- Task to complete
Go through the lines below one by one and count those holding the string "hands". Give the count alone.

Records contained in a dataset
****

import Summits.QuantumFields.YangMills.Theorems.SwapVirialDeficitBlowUpGnomonicLetterFloors
import Summits.QuantumFields.YangMills.Theorems.SwapVirialDeficitEndCoreProductFloor
import HarnessLib

/-!
# THE THREE-LETTER LEADER FLOOR OF THE END-CORE GAUSSIAN HALF: `B₀·|u|²/(1+x₀²+|u|²) + |y⊥|²/(1+y₀²+|y⊥|²) + |z|²/(1+|z|²) ≤ 55200·L⁶·F̂(hubAt δ 1)`
# on `|u|² ≤ 1 + x₀²`, `δ² ≤ 1/3` (stub `stub_core_end`, the pointwise-in-leaders hypothesis `hF` of ✓`lintegral_hubSlab_leader_le` with `r = B₀`;
# free-hands support of ⟨stmt-QuantumFields-24197⟩ `SwapVirialDeficit.SwapGluedStiffness`; LEAD sfw-p2 g99 2026-08-31 21:56Z (a)(2), 22:22Z (B))

Packages LEAD's ✓`gnoDeficit_hubAt_ge_sigma_product` (the `u`-letters against `B`, with `B ≥ B₀(δ,x₀,y₀)` on the Gaussian half — erratum 21:56Z: the `y₀`-term
needs no halving) and w3 g67's ✓`gnoDeficit_floor_yPerp` (`4/(1+δ²) ≥ 3` on the end window) and ✓`gnoDeficit_floor_z` into ONE inequality whose three summands are
LITERALLY the three exponents of ✓`lintegral_hubSlab_leader_le` with `r = B₀`, `c₁ = c₂ = c₃`:
* `endGauss_B_ge_B0` (`B ≥ B₀` on `|u|² ≤ 1+x₀²`), ★★ `endGauss_three_floor` (letters via ✓`normSq3_eq_three`).
So the caller's `hF` is: follower ceiling (w2 ✓`follower_laplace_ceiling`) at fixed leaders, then `e^{−b·m(ℓ)} ≤ e^{−(b/(55200L⁶))·(f_u+f_v+f_z)}` by this file.

HONEST LABEL: real arithmetic on landed inequalities; `stub_core_end` (assembly ⧗ LEAD GaussCore, followers w2), stubs core-tip ∕ 001-good, ⟨24197⟩ ∕ ⟨24194⟩ and every rung
OPEN; own crux ⟨22884⟩ OPEN (blocked-on ⟨19935⟩); the Yang–Mills mass gap is NOT proved; no summit is proved by a line.  THEOREMS ONLY (0 `def`, 0 `sorry`), standard
axioms.  Width seat ym-line-sfw-p2-w3 g67 (cell ym-idea-1, free hands), `--supports stmt-QuantumFields-24197`.  References: [cite: Luscher1983, §2]; [folklore].
-/

set_option autoImplicit false

noncomputable section

open MeasureTheory Quaternion
open scoped BigOperators Quaternion
open Literature.MathematicalPhysics.QuantumFieldTheory hiding SU2
open Literature.MathematicalPhysics.QuantumLattice

namespace Summit.QuantumFields.YangMills.Theorems.SwapVirialDeficit.BlowUpRing

open Summit.QuantumFields.YangMills.Theorems.FemtoTransferGap
open Summit.QuantumFields.YangMills.Theorems.FemtoTransferGap.TT
open Summit.QuantumFields.YangMills.Theorems.VirialFluxGap.RingDeficit
open Summit.QuantumFields.YangMills.Theorems.SwapVirialDeficit.SwapRing
open Summit.QuantumFields.YangMills.Theorems.SwapVirialDeficit.Gnomonic (normSq3)

variable {L : ℕ} [NeZero L]

omit [NeZero L] in
/-- ★ On the Gaussian half `|u|² ≤ 1 + x₀²`, LEAD's `u`-free rate is below the product-floor rate:
`B₀ = 16δ²/(1+δ²) + 8x₀²/((1+x₀²)(1+δ²)) + 4y₀²/(1+y₀²) ≤ 16δ²/(1+δ²) + 16(|x|²δ²+x₀²)/((1+|x|²)(1+δ²)) + 4|y|²/(1+|y|²) = B`. [folklore] -/
theorem endGauss_B_ge_B0 {δ x₀ U y₀ Q Sx Sy : ℝ} (hU0 : 0 ≤ U) (hQ0 : 0 ≤ Q) (hU : U ≤ 1 + x₀ ^ 2) (hSx : Sx = x₀ ^ 2 + U) (hSy : Sy = y₀ ^ 2 + Q) :
    16 * δ ^ 2 / (1 + δ ^ 2) + 8 * x₀ ^ 2 / ((1 + x₀ ^ 2) * (1 + δ ^ 2)) + 4 * y₀ ^ 2 / (1 + y₀ ^ 2) ≤
      16 * (δ ^ 2 * (1 + δ ^ 2)⁻¹) + 16 * ((Sx * δ ^ 2 + x₀ ^ 2) * ((1 + Sx)⁻¹ * (1 + δ ^ 2)⁻¹)) + 4 * (Sy * (1 + Sy)⁻¹) := by
  have hd : 0 < 1 + δ ^ 2 := by positivity
  have hx : 0 < 1 + x₀ ^ 2 := by positivity
  have hy : 0 < 1 + y₀ ^ 2 := by positivity
  have hSx0 : 0 < 1 + Sx := by rw [hSx]; positivity
  have hSy0 : 0 < 1 + Sy := by rw [hSy]; positivity
  have t1 : 16 * δ ^ 2 / (1 + δ ^ 2) = 16 * (δ ^ 2 * (1 + δ ^ 2)⁻¹) := by rw [div_eq_mul_inv]; ring
  have t2 : 8 * x₀ ^ 2 / ((1 + x₀ ^ 2) * (1 + δ ^ 2)) ≤ 16 * ((Sx * δ ^ 2 + x₀ ^ 2) * ((1 + Sx)⁻¹ * (1 + δ ^ 2)⁻¹)) := by
    rw [show 16 * ((Sx * δ ^ 2 + x₀ ^ 2) * ((1 + Sx)⁻¹ * (1 + δ ^ 2)⁻¹)) = 16 * (Sx * δ ^ 2 + x₀ ^ 2) / ((1 + Sx) * (1 + δ ^ 2)) by
      rw [div_eq_mul_inv, mul_inv]; ring]
    rw [div_le_div_iff₀ (by positivity) (by positivity)]
    have h1 : 1 + Sx ≤ 2 * (1 + x₀ ^ 2) := by rw [hSx]; linarith
    have h2 : 0 ≤ Sx * δ ^ 2 := by rw [hSx]; positivity
    nlinarith [mul_nonneg (mul_nonneg h2 hx.le) hd.le, mul_nonneg (sq_nonneg x₀) hd.le, mul_le_mul_of_nonneg_left h1 (mul_nonneg (sq_nonneg x₀) hd.le)]
  have t3 : 4 * y₀ ^ 2 / (1 + y₀ ^ 2) ≤ 4 * (Sy * (1 + Sy)⁻¹) := by
    rw [show 4 * (Sy * (1 + Sy)⁻¹) = 4 * Sy / (1 + Sy) by rw [div_eq_mul_inv]; ring, div_le_div_iff₀ hy hSy0]
    have : y₀ ^ 2 ≤ Sy := by rw [hSy]; linarith
    nlinarith
  linarith

/-- ★★ **THE THREE-LETTER LEADER FLOOR ON THE END-CORE GAUSSIAN HALF**: for `δ² ≤ 1/3` and `u₁² + u₂² ≤ 1 + x₀²` (`x = (x₀,u₁,u₂) = η.1.1`, `y = (y₀, y⊥) = η.1.2`,
`z = η.2.1`, ANY followers),
`B₀(δ,x₀,y₀)·|u|²/(1+x₀²+|u|²) + |y⊥|²/(1+y₀²+|y⊥|²) + |z|²/(1+|z|²) ≤ 55200·L⁶·F̂(hubAt δ 1, ε, η)` — the exponents of ✓`lintegral_hubSlab_leader_le` (`r = B₀`).
[cite: Luscher1983, §2] -/
theorem endGauss_three_floor (δ : ℝ) (hδ : δ ^ 2 ≤ 1 / 3) (ε : GnoSign L) (η : GnoCoord L) (hu : (η.1.1 1) ^ 2 + (η.1.1 2) ^ 2 ≤ 1 + (η.1.1 0) ^ 2) :
    (16 * δ ^ 2 / (1 + δ ^ 2) + 8 * (η.1.1 0) ^ 2 / ((1 + (η.1.1 0) ^ 2) * (1 + δ ^ 2)) + 4 * (η.1.2 0) ^ 2 / (1 + (η.1.2 0) ^ 2)) *
          ((η.1.1 1) ^ 2 + (η.1.1 2) ^ 2) / (1 + (η.1.1 0) ^ 2 + ((η.1.1 1) ^ 2 + (η.1.1 2) ^ 2)) +
        ((η.1.2 1) ^ 2 + (η.1.2 2) ^ 2) / (1 + (η.1.2 0) ^ 2 + ((η.1.2 1) ^ 2 + (η.1.2 2) ^ 2)) +
        normSq3 η.2.1 / (1 + normSq3 η.2.1) ≤
      55200 * (L : ℝ) ^ 6 * gnoDeficit (fun _ => false) (fun _ => 1) (hubAt δ 1) ε η := by
  have ha : hubAt δ 1 ≠ 0 := hubAt_one_ne_zero δ
  have hP := NearFlat.gnoDeficit_hubAt_ge_sigma_product (L := L) δ ε η
  have hY := gnoDeficit_floor_yPerp (L := L) ha ε η
  have hZ := gnoDeficit_floor_z (L := L) ha ε η
  have hF0 : 0 ≤ gnoDeficit (fun _ => false) (fun _ => 1) (hubAt δ 1) ε η := gnoDeficit_nonneg _ _ _ _ _
  obtain ⟨-, -, -, hn2⟩ := bfar_hubAt_facts δ
  have him : ‖(hubAt δ 1).im‖ ^ 2 = 1 := by rw [norm_im_hubAt_one]; norm_num
  rw [him, hn2] at hY
  rw [normSq3_eq_three, normSq3_eq_three] at hP
  -- letters
  set x₀ := η.1.1 0 with hx₀
  set U : ℝ := (η.1.1 1) ^ 2 + (η.1.1 2) ^ 2 with hUdef
  set y₀ := η.1.2 0 with hy₀
  set Q : ℝ := (η.1.2 1) ^ 2 + (η.1.2 2) ^ 2 with hQdef
  set Z : ℝ := normSq3 η.2.1 with hZdef
  set F := gnoDeficit (fun _ => false) (fun _ => 1) (hubAt δ 1) ε η with hFdef
  set M : ℝ := (L : ℝ) ^ 6 with hM
  have hU0 : 0 ≤ U := by rw [hUdef]; positivity
  have hQ0 : 0 ≤ Q := by rw [hQdef]; positivity
  have hZ0 : 0 ≤ Z := by rw [hZdef, normSq3_eq_three]; positivity
  have hM0 : 0 < M := by rw [hM]; exact pow_pos (by exact_mod_cast NeZero.pos L) 6
  have eSy : y₀ ^ 2 + η.1.2 1 ^ 2 + η.1.2 2 ^ 2 = y₀ ^ 2 + Q := by rw [hQdef]; ring
  have eZ : η.2.1 0 ^ 2 + η.2.1 1 ^ 2 + η.2.1 2 ^ 2 = Z := by rw [hZdef, normSq3_eq_three]; ring
  rw [eSy] at hY
  rw [eZ] at hZ
  clear_value x₀ U y₀ Q Z F M
  have hd : 0 < 1 + δ ^ 2 := by positivity
  have hd43 : 1 + δ ^ 2 ≤ 4 / 3 := by linarith
  have hSx : 0 < 1 + (x₀ ^ 2 + U) := by positivity
  have hSy : 0 < 1 + (y₀ ^ 2 + Q) := by positivity
  -- B ≥ B₀ ≥ 0
  set B₀ : ℝ := 16 * δ ^ 2 / (1 + δ ^ 2) + 8 * x₀ ^ 2 / ((1 + x₀ ^ 2) * (1 + δ ^ 2)) + 4 * y₀ ^ 2 / (1 + y₀ ^ 2) with hB₀
  have hB : B₀ ≤ 16 * (δ ^ 2 * (1 + δ ^ 2)⁻¹) + 16 * (((x₀ ^ 2 + U) * δ ^ 2 + x₀ ^ 2) * ((1 + (x₀ ^ 2 + U))⁻¹ * (1 + δ ^ 2)⁻¹)) +
      4 * ((y₀ ^ 2 + Q) * (1 + (y₀ ^ 2 + Q))⁻¹) := by
    rw [hB₀]; exact endGauss_B_ge_B0 hU0 hQ0 hu rfl rfl
  have hB00 : 0 ≤ B₀ := by rw [hB₀]; positivity
  clear_value B₀
  -- the u-term: `B₀·U/(1+x₀²+U) ≤ (4/3)·39600·M·F`
  have hu1 : B₀ * U / (1 + x₀ ^ 2 + U) ≤ 52800 * M * F := by
    -- `U·(1+Sx)⁻¹·(1+δ²)⁻¹·B ≥ U·(1+Sx)⁻¹·(3/4)·B₀`
    have h1 : U * ((1 + (x₀ ^ 2 + U))⁻¹ * (1 + δ ^ 2)⁻¹) * B₀ ≤ 39600 * M * F := by
      refine le_trans ?_ hP
      exact mul_le_mul_of_nonneg_left hB (by positivity)
    have h2 : (3 / 4) * (B₀ * U / (1 + x₀ ^ 2 + U)) ≤ U * ((1 + (x₀ ^ 2 + U))⁻¹ * (1 + δ ^ 2)⁻¹) * B₀ := by
      have h3 : (3 / 4 : ℝ) ≤ (1 + δ ^ 2)⁻¹ := by rw [le_inv_comm₀ (by norm_num) hd]; linarith
      have e : U * ((1 + (x₀ ^ 2 + U))⁻¹ * (1 + δ ^ 2)⁻¹) * B₀ = (1 + δ ^ 2)⁻¹ * (B₀ * U / (1 + x₀ ^ 2 + U)) := by
        rw [div_eq_mul_inv, show 1 + x₀ ^ 2 + U = 1 + (x₀ ^ 2 + U) by ring]; ring
      rw [e]
      exact mul_le_mul_of_nonneg_right h3 (by positivity)
    linarith
  -- the y⊥-term: `Q/(1+y₀²+Q) ≤ 600·M·F`
  have hy1 : Q / (1 + y₀ ^ 2 + Q) ≤ 600 * M * F := by
    have e : 4 * 1 * Q / ((1 + δ ^ 2) * (1 + (y₀ ^ 2 + Q))) = (4 / (1 + δ ^ 2)) * (Q / (1 + y₀ ^ 2 + Q)) := by
      rw [show 1 + y₀ ^ 2 + Q = 1 + (y₀ ^ 2 + Q) by ring]; field_simp
    rw [e] at hY
    have h3 : 3 ≤ 4 / (1 + δ ^ 2) := by rw [le_div_iff₀ hd]; linarith
    have hq : 0 ≤ Q / (1 + y₀ ^ 2 + Q) := by positivity
    nlinarith [mul_le_mul_of_nonneg_right h3 hq]
  -- the z-term
  have hz1 : Z / (1 + Z) ≤ 1800 * M * F := hZ
  linarith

****

- Answer space
2